The inflammatory response plays a pivotal role in acne progression. Activation of toll-like receptors (TLRs) by C. acnes stimulates the release of pro-inflammatory cytokines, such as interleukin-1 (IL-1) and tumor necrosis factor-alpha (TNF-α). This leads to the development of inflammatory lesions, including papules, pustules, and nodules. Environmental factors, such as high-glycemic diets and exposure to certain cosmetics or medications, may exacerbate acne. Genetic predisposition also influences acne severity, with studies showing a higher incidence among first-degree relatives [7].
Pathophysiology
Acne vulgaris is a multifactorial, chronic inflammatory condition affecting the pilosebaceous units of the skin. The pathophysiology involves four key processes: increased sebum production, follicular hyperkeratinization, microbial colonization by Cutibacterium acnes (C. acnes), and an inflammatory response.
1. Sebum Overproduction
Sebum production is stimulated by androgens, particularly dihydrotestosterone (DHT), which increase the size and activity of sebaceous glands. During puberty, androgen levels rise, leading to excessive sebum production. Sebum provides a lipid-rich environment that facilitates follicular occlusion and supports the proliferation of C. acnes [8].
2. Follicular Hyperkeratinization
Hyperkeratinization is characterized by an abnormal increase in keratinocyte proliferation and impaired shedding within the follicle. This results in the formation of a keratin plug, or microcomedo, which blocks the follicular opening. The accumulation of keratin and sebum leads to the development of comedones, the earliest lesions in acne [9].
3. Microbial Colonization
C. acnes is a commensal bacterium that thrives in the anaerobic environment of occluded follicles. It metabolizes triglycerides in sebum to release free fatty acids, which are pro-inflammatory. Additionally, C. acnes activates toll-like receptor-2 (TLR-2) on keratinocytes and immune cells, triggering an immune response [10].
4. Inflammation
Inflammation is central to acne pathogenesis, transforming comedones into inflammatory lesions. Pro-inflammatory cytokines such as interleukin-1β (IL-1β), tumor necrosis factor-alpha (TNF-α), and interleukin-8 (IL-8) are released in response to C. acnes and keratinocyte stress. The recruitment of neutrophils and macrophages amplifies the inflammatory cascade, leading to the formation of papules, pustules, and nodules [11].
Additional Factors
Genetic predisposition, hormonal fluctuations, and environmental influences like diet and stress contribute to acne severity. High-glycemic diets and dairy products may exacerbate acne by increasing insulin-like growth factor-1 (IGF-1) levels, which stimulate sebaceous gland activity [12].
Complications
Acne vulgaris can lead to a range of physical and psychological complications that significantly impact quality of life. These complications are often related to the severity and chronicity of the condition, as well as delayed or inadequate treatment.
- Scarring
Scarring is one of the most common physical complications of acne. Atrophic scars, including ice pick, boxcar, and rolling scars, are caused by the destruction of collagen during the healing process. Hypertrophic and keloid scars, on the other hand, result from excessive collagen deposition. Early intervention and appropriate treatment can reduce the risk of scarring [13].
- Post-Inflammatory Hyperpigmentation (PIH)

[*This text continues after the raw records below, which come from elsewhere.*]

import Summits.BirchSwinnertonDyer.BirchSwinnertonDyer.Theses.EisensteinPrimes
import Literature.NumberTheory.EllipticCurves.SteinWuthrich2013.SplitMultCanonicalHolds
import Literature.NumberTheory.EllipticCurves.SteinWuthrich2013.NonsplitMultCanonicalHolds
import HarnessLib

/-!
# Route `EisensteinPrimes` (rung K5): the support item `PublishedInputs` (item 19037) from EIGHTEEN named facts —
# its two Stein–Wuthrich «canonical height EXISTS» conjuncts are tree theorems

Cell `bsd-eis` (host `run/shared/lean/pub/bsd-eis/`), seat `bsd-eis-lam-a` g21 (`--supports` stmt-BirchSwinnertonDyer-19033 as a HELPER;
no claim, closes nothing by itself). The route's support item `EisensteinPrimes.PublishedInputs` (stmt-BirchSwinnertonDyer-19037) is the
conjunction of TWENTY cite-tagged named facts and is stub 1 (`stub_publishedInputs`, resp. conjunct 1 of the VARIANT-N cite stub) of
every registered X2 skeleton of the cell (crux 3 `MazurMCOnCellB` twistback v12; crux 4 `BSDpOnCellC`). Two of its conjuncts —
18 `SteinWuthrich2013.exists_isSplitMultCanonical` and 19 `SteinWuthrich2013.exists_isMultCanonical` (existence of the Stein–Wuthrich
§4.2 canonical `ℓ`-adic height datum in the split / non-split multiplicative case) — are TREE THEOREMS
(`SteinWuthrich2013.exists_isSplitMultCanonical_holds`, `…exists_isMultCanonical_holds`; cell bsd-eis k5-c4; noticed for the
twistback toucher by bsd-line-x2-p1-w5 g9, STATUS 14:07:04Z). This file records the by-name consequence:

* `publishedInputsTail_of_seven` — the tail child `PublishedInputsTail` (conjuncts 9, 10, 12, 13, 16–20) from its SEVEN other conjuncts;
* **`publishedInputs_of_eighteen`** — `PublishedInputs` from the conjunction of its EIGHTEEN other conjuncts (parent's order, 18 and 19
  omitted), so a VARIANT-N cite stub may carry 18 names instead of 20 (item 19037 itself still closes only when all twenty have `_holds`).

Pure reassembly; the eighteen facts stay hypotheses; nothing about BSD / Mazur's main conjecture is asserted; 0 cells / labels / tiers move.
[cite: SteinWuthrich2013, §4.2 and Thm. 6.1] [cite: GreenbergVatsal2000, Thm. 1.3] [cite: KellerYin2024, Thm. A]
-/

set_option autoImplicit false
set_option linter.dupNamespace false

namespace Summit.BirchSwinnertonDyer.BirchSwinnertonDyer.Theorems.EisensteinPrimesPublishedInputsOfEighteen

open Summit.BirchSwinnertonDyer.BirchSwinnertonDyer.Theses.EisensteinPrimes
open Literature.NumberTheory.EllipticCurves

/-- **The tail child `PublishedInputsTail` from seven named facts** (conjuncts 9, 10, 12, 13, 16, 17, 20 of `PublishedInputs`): the two
«canonical height exists» conjuncts 18/19 are supplied by the tree theorems `SteinWuthrich2013.exists_isSplitMultCanonical_holds` /
`SteinWuthrich2013.exists_isMultCanonical_holds`. Pure reassembly. [cite: SteinWuthrich2013, §4.2 and Thm. 6.1] -/
theorem publishedInputsTail_of_seven
    (h9 : ∀ (N : ℕ) [NeZero N] (W : WeierstrassCurve ℚ) (K : Type) [Field K] [NumberField K], gross_zagier N W K)
    (h10 : ∀ (N : ℕ) [NeZero N] (W : WeierstrassCurve ℚ) (K : Type) [Field K] [NumberField K], kolyvagin N W K)
    (h12 : Schneider1985_order_charGenerator_odd) (h13 : perrinRiou_rankOne_leadingTerms_odd)
    (h16 : SteinWuthrich2013.thm61_splitMultiplicative) (h17 : SteinWuthrich2013.thm61_nonsplitMultiplicative)
    (h20 : ∀ (W : WeierstrassCurve ℚ) [W.IsElliptic] [W.IsGloballyMinimal] (p : ℕ) [Fact p.Prime], greenberg_stevens (W := W) (p := p)) :
    PublishedInputsTail :=
  ⟨h9, h10, h12, h13, h16, h17, SteinWuthrich2013.exists_isSplitMultCanonical_holds,
    SteinWuthrich2013.exists_isMultCanonical_holds, h20⟩

/-- **`PublishedInputs` (item stmt-BirchSwinnertonDyer-19037) FROM EIGHTEEN NAMED FACTS** — the conjunction of its conjuncts
1–17 and 20 in the parent's order (CGLS 2022 Thm. 5.1.1 · Cassels' isogeny invariance · GV 2000 Thm. 1.3 · Greenberg 1999 Thm. 4.1 ·
modular parametrisation · newform · Hoffstein–Luo · Gross–Zagier I.7.3 · Gross–Zagier/K · Kolyvagin/K · rank = analytic rank ≤ 1 ·
Schneider 1985 · Perrin-Riou rank-one leading terms · GV (λ, μ) multiplicative · Wuthrich 2014 Thm. 16 · Stein–Wuthrich Thm. 6.1 split ·
non-split · Greenberg–Stevens) implies `PublishedInputs`; conjuncts 18/19 (Stein–Wuthrich canonical height data EXIST, split /
non-split) are the tree theorems `SteinWuthrich2013.exists_isSplitMultCanonical_holds` / `…exists_isMultCanonical_holds`. For a
VARIANT-N toucher of an X2 skeleton: `stub_printInputs : <this 18-conjunct text> ∧ …` and `publishedInputs_closed :=
publishedInputs_of_eighteen stub_printInputs.1` read «18 names, not 20». Pure reassembly; nothing asserted.
[cite: SteinWuthrich2013, §4.2 and Thm. 6.1] [cite: GreenbergVatsal2000, Thm. 1.3] [cite: KellerYin2024, Thm. A] -/
theorem publishedInputs_of_eighteen
    (h : CastellaGrossiLeeSkinner2022.thm511_anticyclotomicControl_of_torsionFree ∧
      WeierstrassCurve.bsdRHS_eq_of_isIsogenous ∧
      GreenbergVatsal2000.thm13_charIdeal_eq_of_gvPar ∧
      greenberg_charValue_rankZero ∧
      ModularForms.nonempty_modularParametrizationData ∧
      ModularForms.exists_isNewformOf ∧
      HoffsteinLuo1997_exists_twist_L_one_ne_zero ∧
      GrossZagier1986_thm_I_7_3 ∧
      (∀ (N : ℕ) [NeZero N] (W : WeierstrassCurve ℚ) (K : Type) [Field K] [NumberField K], gross_zagier N W K) ∧
      (∀ (N : ℕ) [NeZero N] (W : WeierstrassCurve ℚ) (K : Type) [Field K] [NumberField K], kolyvagin N W K) ∧
      rank_eq_analyticRank_of_analyticRank_le_one ∧
      Schneider1985_order_charGenerator_odd ∧
      perrinRiou_rankOne_leadingTerms_odd ∧
      GreenbergVatsal2000.lambdaMu_multiplicative_of_gvPar ∧
      Wuthrich2014.thm16_charIdeal_dvd_multiplicative_of_reducible ∧
      SteinWuthrich2013.thm61_splitMultiplicative ∧
      SteinWuthrich2013.thm61_nonsplitMultiplicative ∧
      (∀ (W : WeierstrassCurve ℚ) [W.IsElliptic] [W.IsGloballyMinimal] (p : ℕ) [Fact p.Prime], greenberg_stevens (W := W) (p := p))) :
    PublishedInputs := by
  obtain ⟨h1, h2, h3, h4, h5, h6, h7, h8, h9, h10, h11, h12, h13, h14, h15, h16, h17, h20⟩ := h
  exact ⟨h1, h2, h3, h4, h5, h6, h7, h8, h9, h10, h11, h12, h13, h14, h15, h16, h17,
    SteinWuthrich2013.exists_isSplitMultCanonical_holds, SteinWuthrich2013.exists_isMultCanonical_holds, h20⟩

end Summit.BirchSwinnertonDyer.BirchSwinnertonDyer.Theorems.EisensteinPrimesPublishedInputsOfEighteen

PIH is a common sequela of inflammatory acne, particularly in individuals with darker skin types. It presents as darkened areas at the site of previous lesions, caused by increased melanin production during inflammation. Although not permanent, PIH can persist for months to years without treatment [14].
- Post-Inflammatory Erythema (PIE)
PIE is characterized by pink or red discoloration resulting from dilated capillaries in areas of previous acne lesions. It is more common in lighter skin types and can persist long after active acne resolves [15].
- Psychological Impact
Acne can cause significant emotional distress, including low self-esteem, social anxiety, and depression. Studies show a strong correlation between acne severity and the risk of psychiatric disorders, highlighting the importance of addressing the psychosocial burden [16].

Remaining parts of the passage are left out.